For the listing below, print exactly the lines from the line with "have hLd : ∀" to the line with "have h0 : ‖ψ y 0 - ψ x 0‖", both included, and nothing beyond them.
*** Opening SOURCE RECORDS ***
import Mathlib
import HarnessLib
import Summits.NavierStokesRegularity.NavierStokesRegularity.Theorems.TaylorModelRungThreeSoundnessVectorDeriv

/-!
# Line `taylor-model` on crux K1b-DR (`ExactWindowRungThree.DerivativeEnclosureCertificateR`,
# stmt-NavierStokesRegularity-23954) — VECTOR STEP LEMMA, part 9: FRÉCHET differentiability of the flow map
# within a start set, no step restriction (chain rules across sub-steps for the C¹ read-outs)

Upgrade of part 4 (segment derivatives) to a Fréchet derivative WITHIN the start set `S`: if every trajectory
from `S` exists on `[0,t]` with a common norm bound, and the variational equation along the trajectory from `x`
has solutions `W c` from the scaled basis directions `r c • e_c` (`0 < r c`; the K-side certifies them by the pair
test of part 3/5 for a direction box around `0`), then `y ↦ ψ y t` has, within `S` at `x`, the Fréchet derivative
`L z := Σ_c (z c / r c) • W c t` — an explicit continuous linear map, so NO uniqueness or choice is needed, and
Mathlib's `HasFDerivWithinAt.comp` chains sub-steps (node sets map into node sets).

* `hasFDerivWithinAt_flow` — the general statement (two Grönwall estimates, as in part 4);
* `hasFDerivWithinAt_flowSel` — `Fin n` / `flowSel` corollary under the first-order tests of parts 1/3
  ((E1) for the start box `S = [slo, shi] ⊆ [lo, hi]`, (V1) for the direction box).

MODEL-lattice bookkeeping only (rung TL-M3 of the NS ladder: one finite-dimensional model ODE); nothing
here is a statement about the Navier–Stokes equations.
-/

noncomputable section

-- the sub-problem namespace repeats the summit name by design (D-0017)
set_option linter.dupNamespace false

namespace Summit.NavierStokesRegularity.NavierStokesRegularity.Theorems.TaylorModelVector

open scoped BigOperators Topology
open Set Filter Metric Asymptotics

section General

variable {ι : Type*} [Fintype ι] [DecidableEq ι]
  (Q : (ι → ℝ) →ₗ[ℝ] (ι → ℝ) →ₗ[ℝ] ι → ℝ)

/-- **FRÉCHET DIFFERENTIABILITY OF THE FLOW MAP WITHIN A START SET (no step restriction).** Let `ψ y`
(`y ∈ S`) solve `u' = Q(u,u)` on `[0,t]` from `y`, all of norm `≤ R`; let `x ∈ S` and let `W c` (`c : ι`) solve the
variational equation along `ψ x` from `r c • Pi.single c 1`, `0 < r c`.  Then `y ↦ ψ y t` has the Fréchet
derivative `z ↦ Σ_c (z c / r c) • W c t` within `S` at `x`. [folklore] -/
theorem hasFDerivWithinAt_flow {S : Set (ι → ℝ)} {x : ι → ℝ} (hx : x ∈ S) {t R : ℝ} (ht : 0 ≤ t)
    {ψ : (ι → ℝ) → ℝ → ι → ℝ} (hψ0 : ∀ y ∈ S, ψ y 0 = y)
    (hψ : ∀ y ∈ S, ∀ s ∈ Icc 0 t, HasDerivWithinAt (ψ y) (Q (ψ y s) (ψ y s)) (Icc 0 t) s)
    (hR : ∀ y ∈ S, ∀ s ∈ Icc 0 t, ‖ψ y s‖ ≤ R) {r : ι → ℝ} (hr : ∀ c, 0 < r c)
    {W : ι → ℝ → ι → ℝ} (hW0 : ∀ c, W c 0 = r c • Pi.single c 1)
    (hW : ∀ c, ∀ s ∈ Icc 0 t, HasDerivWithinAt (W c) (Q (ψ x s) (W c s) + Q (W c s) (ψ x s)) (Icc 0 t) s) :
    HasFDerivWithinAt (fun y => ψ y t)
      (∑ c, (ContinuousLinearMap.proj c : (ι → ℝ) →L[ℝ] ℝ).smulRight ((r c)⁻¹ • W c t)) S x := by
  obtain ⟨C, hC0, hC⟩ := exists_norm_Q_le Q
  have ht' : t ∈ Icc 0 t := ⟨ht, le_rfl⟩
  have hR0 : 0 ≤ R := (norm_nonneg _).trans (hR x hx 0 ⟨le_rfl, ht⟩)
  set K : ℝ := 2 * C * R with hK
  have hK0 : 0 ≤ K := by positivity
  have hL := lipschitzOnWith_quad Q hC0 hC hR0
  have hnhds : ∀ s ∈ Ico (0:ℝ) t, Icc 0 t ∈ 𝓝[≥] s := fun s hs =>
    mem_of_superset (Icc_mem_nhdsGE hs.2) (Icc_subset_Icc_left hs.1)
  -- the linear combination of the basis variations: `Vd d s = Σ_c (d c / r c) • W c s`
  set Vd : (ι → ℝ) → ℝ → ι → ℝ := fun d s => ∑ c, (d c * (r c)⁻¹) • W c s with hVd
  have hVd0 : ∀ d, Vd d 0 = d := by
    intro d
    simp only [hVd, hW0, smul_smul]
    funext c'
    rw [Finset.sum_apply, Finset.sum_eq_single c' (fun c _ hc => by simp [Pi.single_eq_of_ne (Ne.symm hc)])
      (fun h => absurd (Finset.mem_univ c') h)]
    simp [(hr c').ne']
  have hVdder : ∀ d, ∀ s ∈ Icc 0 t,
      HasDerivWithinAt (Vd d) (Q (ψ x s) (Vd d s) + Q (Vd d s) (ψ x s)) (Icc 0 t) s := by
    intro d s hs
    have h1 : HasDerivWithinAt (Vd d)
        (∑ c, (d c * (r c)⁻¹) • (Q (ψ x s) (W c s) + Q (W c s) (ψ x s))) (Icc 0 t) s := by
      simp only [hVd]
      refine HasDerivWithinAt.fun_sum fun c _ => ?_
      have h2 := (hW c s hs).const_smul (d c * (r c)⁻¹)
      exact h2
    refine h1.congr_deriv ?_
    simp only [hVd, map_sum, map_smul, LinearMap.sum_apply, LinearMap.smul_apply, smul_add,
      Finset.sum_add_distrib]
  have hLd : ∀ d, (∑ c, (ContinuousLinearMap.proj c : (ι → ℝ) →L[ℝ] ℝ).smulRight ((r c)⁻¹ • W c t)) d
      = Vd d t := by
    intro d
    simp only [hVd, _root_.sum_apply, ContinuousLinearMap.smulRight_apply, ContinuousLinearMap.proj_apply,
      smul_smul]
  -- Step 1: Lipschitz dependence on the start point
  set M₁ : ℝ := Real.exp (K * t) with hM₁
  have step1 : ∀ y ∈ S, ∀ s ∈ Icc 0 t, ‖ψ y s - ψ x s‖ ≤ ‖y - x‖ * M₁ := by
    intro y hy s hs
    have hcont : ContinuousOn (fun σ => ψ y σ - ψ x σ) (Icc 0 t) := fun σ hσ =>
      ((hψ y hy σ hσ).sub (hψ x hx σ hσ)).continuousWithinAt
    have hder : ∀ σ ∈ Ico 0 t, HasDerivWithinAt (fun σ => ψ y σ - ψ x σ)
        (Q (ψ y σ) (ψ y σ) - Q (ψ x σ) (ψ x σ)) (Ici σ) σ := fun σ hσ =>
      ((hψ y hy σ (Ico_subset_Icc_self hσ)).sub
        (hψ x hx σ (Ico_subset_Icc_self hσ))).mono_of_mem_nhdsWithin (hnhds σ hσ)
    have h0 : ‖ψ y 0 - ψ x 0‖ ≤ ‖y - x‖ := by rw [hψ0 y hy, hψ0 x hx]
    have hbound : ∀ σ ∈ Ico 0 t,
        ‖Q (ψ y σ) (ψ y σ) - Q (ψ x σ) (ψ x σ)‖ ≤ K * ‖ψ y σ - ψ x σ‖ + 0 := by
      intro σ hσ
      have h1 := hL.norm_sub_le (mem_closedBall_zero_iff.2 (hR y hy σ (Ico_subset_Icc_self hσ)))
        (mem_closedBall_zero_iff.2 (hR x hx σ (Ico_subset_Icc_self hσ)))
      rw [Real.coe_toNNReal _ (by positivity)] at h1
      rw [add_zero, hK]
      exact h1
    have G := norm_le_gronwallBound_of_norm_deriv_right_le hcont hder h0 hbound s hs
    rw [gronwallBound_ε0, sub_zero] at G
    calc ‖ψ y s - ψ x s‖ ≤ ‖y - x‖ * Real.exp (K * s) := G
      _ ≤ ‖y - x‖ * Real.exp (K * t) := by gcongr; exact hs.2
  -- Step 2: quadratic remainder of the linearisation
  set M₂ : ℝ := gronwallBound 0 K (C * M₁ ^ 2) t with hM₂
  have step2 : ∀ y ∈ S, ‖ψ y t - ψ x t - Vd (y - x) t‖ ≤ ‖y - x‖ ^ 2 * M₂ := by
    intro y hy
    set d := y - x with hd
    have hcont : ContinuousOn (fun σ => ψ y σ - ψ x σ - Vd d σ) (Icc 0 t) := fun σ hσ =>
      (((hψ y hy σ hσ).sub (hψ x hx σ hσ)).sub (hVdder d σ hσ)).continuousWithinAt
    have hder : ∀ σ ∈ Ico 0 t, HasDerivWithinAt (fun σ => ψ y σ - ψ x σ - Vd d σ)
        (Q (ψ y σ) (ψ y σ) - Q (ψ x σ) (ψ x σ) - (Q (ψ x σ) (Vd d σ) + Q (Vd d σ) (ψ x σ))) (Ici σ) σ :=
      fun σ hσ => (((hψ y hy σ (Ico_subset_Icc_self hσ)).sub (hψ x hx σ (Ico_subset_Icc_self hσ))).sub
        (hVdder d σ (Ico_subset_Icc_self hσ))).mono_of_mem_nhdsWithin (hnhds σ hσ)
    have h0 : ‖ψ y 0 - ψ x 0 - Vd d 0‖ ≤ 0 := by
      rw [hψ0 y hy, hψ0 x hx, hVd0, hd, sub_self, norm_zero]
    have hbound : ∀ σ ∈ Ico 0 t,
        ‖Q (ψ y σ) (ψ y σ) - Q (ψ x σ) (ψ x σ) - (Q (ψ x σ) (Vd d σ) + Q (Vd d σ) (ψ x σ))‖
          ≤ K * ‖ψ y σ - ψ x σ - Vd d σ‖ + C * M₁ ^ 2 * ‖y - x‖ ^ 2 := by
      intro σ hσ
      have alg := quad_lin_defect Q (ψ x σ) (ψ y σ - ψ x σ) (Vd d σ) 1
      rw [add_sub_cancel, one_smul, one_smul] at alg
      rw [alg]
      have na : ‖ψ x σ‖ ≤ R := hR x hx σ (Ico_subset_Icc_self hσ)
      have nd : ‖ψ y σ - ψ x σ‖ ≤ ‖y - x‖ * M₁ := step1 y hy σ (Ico_subset_Icc_self hσ)
      calc ‖Q (ψ x σ) (ψ y σ - ψ x σ - Vd d σ) + Q (ψ y σ - ψ x σ - Vd d σ) (ψ x σ)
            + Q (ψ y σ - ψ x σ) (ψ y σ - ψ x σ)‖
          ≤ ‖Q (ψ x σ) (ψ y σ - ψ x σ - Vd d σ)‖ + ‖Q (ψ y σ - ψ x σ - Vd d σ) (ψ x σ)‖
            + ‖Q (ψ y σ - ψ x σ) (ψ y σ - ψ x σ)‖ := norm_add₃_le
        _ ≤ C * ‖ψ x σ‖ * ‖ψ y σ - ψ x σ - Vd d σ‖ + C * ‖ψ y σ - ψ x σ - Vd d σ‖ * ‖ψ x σ‖
            + C * ‖ψ y σ - ψ x σ‖ * ‖ψ y σ - ψ x σ‖ :=
            add_le_add (add_le_add (hC _ _) (hC _ _)) (hC _ _)
        _ ≤ C * R * ‖ψ y σ - ψ x σ - Vd d σ‖ + C * ‖ψ y σ - ψ x σ - Vd d σ‖ * R
            + C * (‖y - x‖ * M₁) * (‖y - x‖ * M₁) := by gcongr
        _ = K * ‖ψ y σ - ψ x σ - Vd d σ‖ + C * M₁ ^ 2 * ‖y - x‖ ^ 2 := by rw [hK]; ring
    have G := norm_le_gronwallBound_of_norm_deriv_right_le hcont hder h0 hbound t ht'
    rw [sub_zero, show C * M₁ ^ 2 * ‖y - x‖ ^ 2 = ‖y - x‖ ^ 2 * (C * M₁ ^ 2) by ring,
      gronwallBound_zero_mul] at G
    exact G
  -- Step 3: `O(‖y−x‖²) = o(y−x)`
  rw [hasFDerivWithinAt_iff_isLittleO]
  have big : (fun y => ψ y t - ψ x t -
      (∑ c, (ContinuousLinearMap.proj c : (ι → ℝ) →L[ℝ] ℝ).smulRight ((r c)⁻¹ • W c t)) (y - x))
        =O[𝓝[S] x] fun y => ‖y - x‖ ^ 2 := by
    refine IsBigO.of_bound M₂ ?_
    filter_upwards [self_mem_nhdsWithin] with y hy
    rw [hLd, norm_pow, norm_norm, mul_comm]
    exact step2 y hy
  exact big.trans_isLittleO ((isLittleO_pow_sub_sub x one_lt_two).mono nhdsWithin_le_nhds)

end General

/-! ### `Fin n` corollary: the Fréchet derivative of the selector within the start box -/

section Majorant

open Summit.NavierStokesRegularity.NavierStokesRegularity.Theorems.TaylorModelMajorant

variable {n : ℕ} {Q : (Fin n → ℝ) → (Fin n → ℝ) → Fin n → ℝ} {w : Fin n → ℝ} {b : ℝ}
  {T : (Fin n → ℝ) → ℕ → Fin n → ℝ} {U : (Fin n → ℝ) → (Fin n → ℝ) → ℕ → Fin n → ℝ}

/-- **Fréchet derivative of `y ↦ flowSel Q y t` within the start box `[slo,shi]`** (no step restriction): every
start point of `[slo,shi]` passes the first-order test for the box `[lo,hi]` on `[0,h]`; the direction box
`[loV,hiV]` passes the variational test for every start direction `r c • e_c` (`0 < r c`,
`r c • e_c ∈ [loV₀,hiV₀]`); then at every `x ∈ [slo,shi]` and `t ∈ [0,h]` there are basis variations `W c` along
`flowSel Q x` (confined to `[loV,hiV]`) and `HasFDerivWithinAt (fun y => flowSel Q y t) (z ↦ Σ_c (z c / r c) • W c t)
[slo,shi] x`. [folklore] -/
theorem hasFDerivWithinAt_flowSel (hS : IsMajorantSystem n Q w b T U)
    {lo hi slo shi loV hiV loV₀ hiV₀ : Fin n → ℝ} {h : ℝ} (hh : 0 ≤ h) (hS' : Icc slo shi ⊆ Icc lo hi)
    (henc : ∀ x₀ ∈ Icc slo shi, ∀ y ∈ Icc lo hi, ∀ u ∈ Icc (0:ℝ) h, x₀ + u • Q y y ∈ Icc lo hi)
    (hV₀ : Icc loV₀ hiV₀ ⊆ Icc loV hiV)
    (hencV : ∀ v₀ ∈ Icc loV₀ hiV₀, ∀ y ∈ Icc lo hi, ∀ d ∈ Icc loV hiV, ∀ u ∈ Icc (0:ℝ) h,
      v₀ + u • (Q y d + Q d y) ∈ Icc loV hiV)
    {r : Fin n → ℝ} (hr : ∀ c, 0 < r c) (hrD : ∀ c, r c • (Pi.single c 1 : Fin n → ℝ) ∈ Icc loV₀ hiV₀)
    {x : Fin n → ℝ} (hx : x ∈ Icc slo shi) {t : ℝ} (ht : t ∈ Icc 0 h) :
    ∃ W : Fin n → ℝ → Fin n → ℝ, (∀ c, W c 0 = r c • Pi.single c 1) ∧
      (∀ c, ∀ s ∈ Icc 0 h, HasDerivWithinAt (W c)
        (Q (flowSel Q x s) (W c s) + Q (W c s) (flowSel Q x s)) (Icc 0 h) s) ∧
      (∀ c, ∀ s ∈ Icc 0 h, W c s ∈ Icc loV hiV) ∧
      HasFDerivWithinAt (fun y => flowSel Q y t)
        (∑ c, (ContinuousLinearMap.proj c : (Fin n → ℝ) →L[ℝ] ℝ).smulRight ((r c)⁻¹ • W c t))
        (Icc slo shi) x := by
  obtain ⟨Qb, hQb⟩ := exists_bundle hS
  -- basis variations along the trajectory from `x`, from the pair test
  have hpair : ∀ c, ∃ ψ₀ V : ℝ → Fin n → ℝ, ψ₀ 0 = x ∧ V 0 = r c • Pi.single c 1 ∧
      (∀ s ∈ Icc 0 h, HasDerivWithinAt ψ₀ (Qb (ψ₀ s) (ψ₀ s)) (Icc 0 h) s) ∧
      (∀ s ∈ Icc 0 h, HasDerivWithinAt V (Qb (ψ₀ s) (V s) + Qb (V s) (ψ₀ s)) (Icc 0 h) s) ∧
      (∀ s ∈ Icc 0 h, ψ₀ s ∈ Icc lo hi) ∧ (∀ s ∈ Icc 0 h, V s ∈ Icc loV hiV) := by
    intro c
    refine exists_pair_sol_mem_Icc_of_roughEnclosure Qb (hS' hx) (hV₀ (hrD c)) hh ?_ ?_
    · simpa only [hQb] using henc x hx
    · simpa only [hQb] using hencV _ (hrD c)
  choose ψ₀ V hψ₀0 hV0 hψ₀der hVder hψ₀box hVbox using hpair
  have hsol : ∀ c, IsSolOn Q x h (ψ₀ c) := fun c => ⟨hψ₀0 c, by simpa only [hQb] using hψ₀der c⟩
  have heq : ∀ c, ∀ s ∈ Icc 0 h, flowSel Q x s = ψ₀ c s := fun c s hs => hS.flowSel_eq (hsol c) hs
  have hVder' : ∀ c, ∀ s ∈ Icc 0 h, HasDerivWithinAt (V c)
      (Q (flowSel Q x s) (V c s) + Q (V c s) (flowSel Q x s)) (Icc 0 h) s := by
    intro c s hs
    rw [heq c s hs]
    simpa only [hQb] using hVder c s hs
  refine ⟨V, hV0, hVder', hVbox, ?_⟩
  have hfam : ∀ y ∈ Icc slo shi, IsSolOn Q y h (fun s => flowSel Q y s) ∧
      ∀ s ∈ Icc 0 h, flowSel Q y s ∈ Icc lo hi :=
    fun y hy => flowSel_isSolOn_mem_Icc hS (hS' hy) hh (henc y hy)
  have hsub : Icc 0 t ⊆ Icc 0 h := Icc_subset_Icc_right ht.2
  refine hasFDerivWithinAt_flow Qb hx (R := max ‖lo‖ ‖hi‖) ht.1 (ψ := fun y s => flowSel Q y s)
    (fun y _ => flowSel_zero _) ?_ ?_ hr hV0 ?_
  · intro y hy s hs
    have h1 := (isSolOn_restrict (hfam y hy).1 ht).2 s hs
    simpa only [hQb] using h1
  · exact fun y hy s hs => norm_le_of_mem_Icc ((hfam y hy).2 s (hsub hs))
  · intro c s hs
    have h1 := (hVder' c s (hsub hs)).mono hsub
    simpa only [hQb] using h1

end Majorant

end Summit.NavierStokesRegularity.NavierStokesRegularity.Theorems.TaylorModelVector

end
*** Closing SOURCE RECORDS ***
**TASK RESULT**
  have hLd : ∀ d, (∑ c, (ContinuousLinearMap.proj c : (ι → ℝ) →L[ℝ] ℝ).smulRight ((r c)⁻¹ • W c t)) d
      = Vd d t := by
    intro d
    simp only [hVd, _root_.sum_apply, ContinuousLinearMap.smulRight_apply, ContinuousLinearMap.proj_apply,
      smul_smul]
  -- Step 1: Lipschitz dependence on the start point
  set M₁ : ℝ := Real.exp (K * t) with hM₁
  have step1 : ∀ y ∈ S, ∀ s ∈ Icc 0 t, ‖ψ y s - ψ x s‖ ≤ ‖y - x‖ * M₁ := by
    intro y hy s hs
    have hcont : ContinuousOn (fun σ => ψ y σ - ψ x σ) (Icc 0 t) := fun σ hσ =>
      ((hψ y hy σ hσ).sub (hψ x hx σ hσ)).continuousWithinAt
    have hder : ∀ σ ∈ Ico 0 t, HasDerivWithinAt (fun σ => ψ y σ - ψ x σ)
        (Q (ψ y σ) (ψ y σ) - Q (ψ x σ) (ψ x σ)) (Ici σ) σ := fun σ hσ =>
      ((hψ y hy σ (Ico_subset_Icc_self hσ)).sub
        (hψ x hx σ (Ico_subset_Icc_self hσ))).mono_of_mem_nhdsWithin (hnhds σ hσ)
    have h0 : ‖ψ y 0 - ψ x 0‖ ≤ ‖y - x‖ := by rw [hψ0 y hy, hψ0 x hx]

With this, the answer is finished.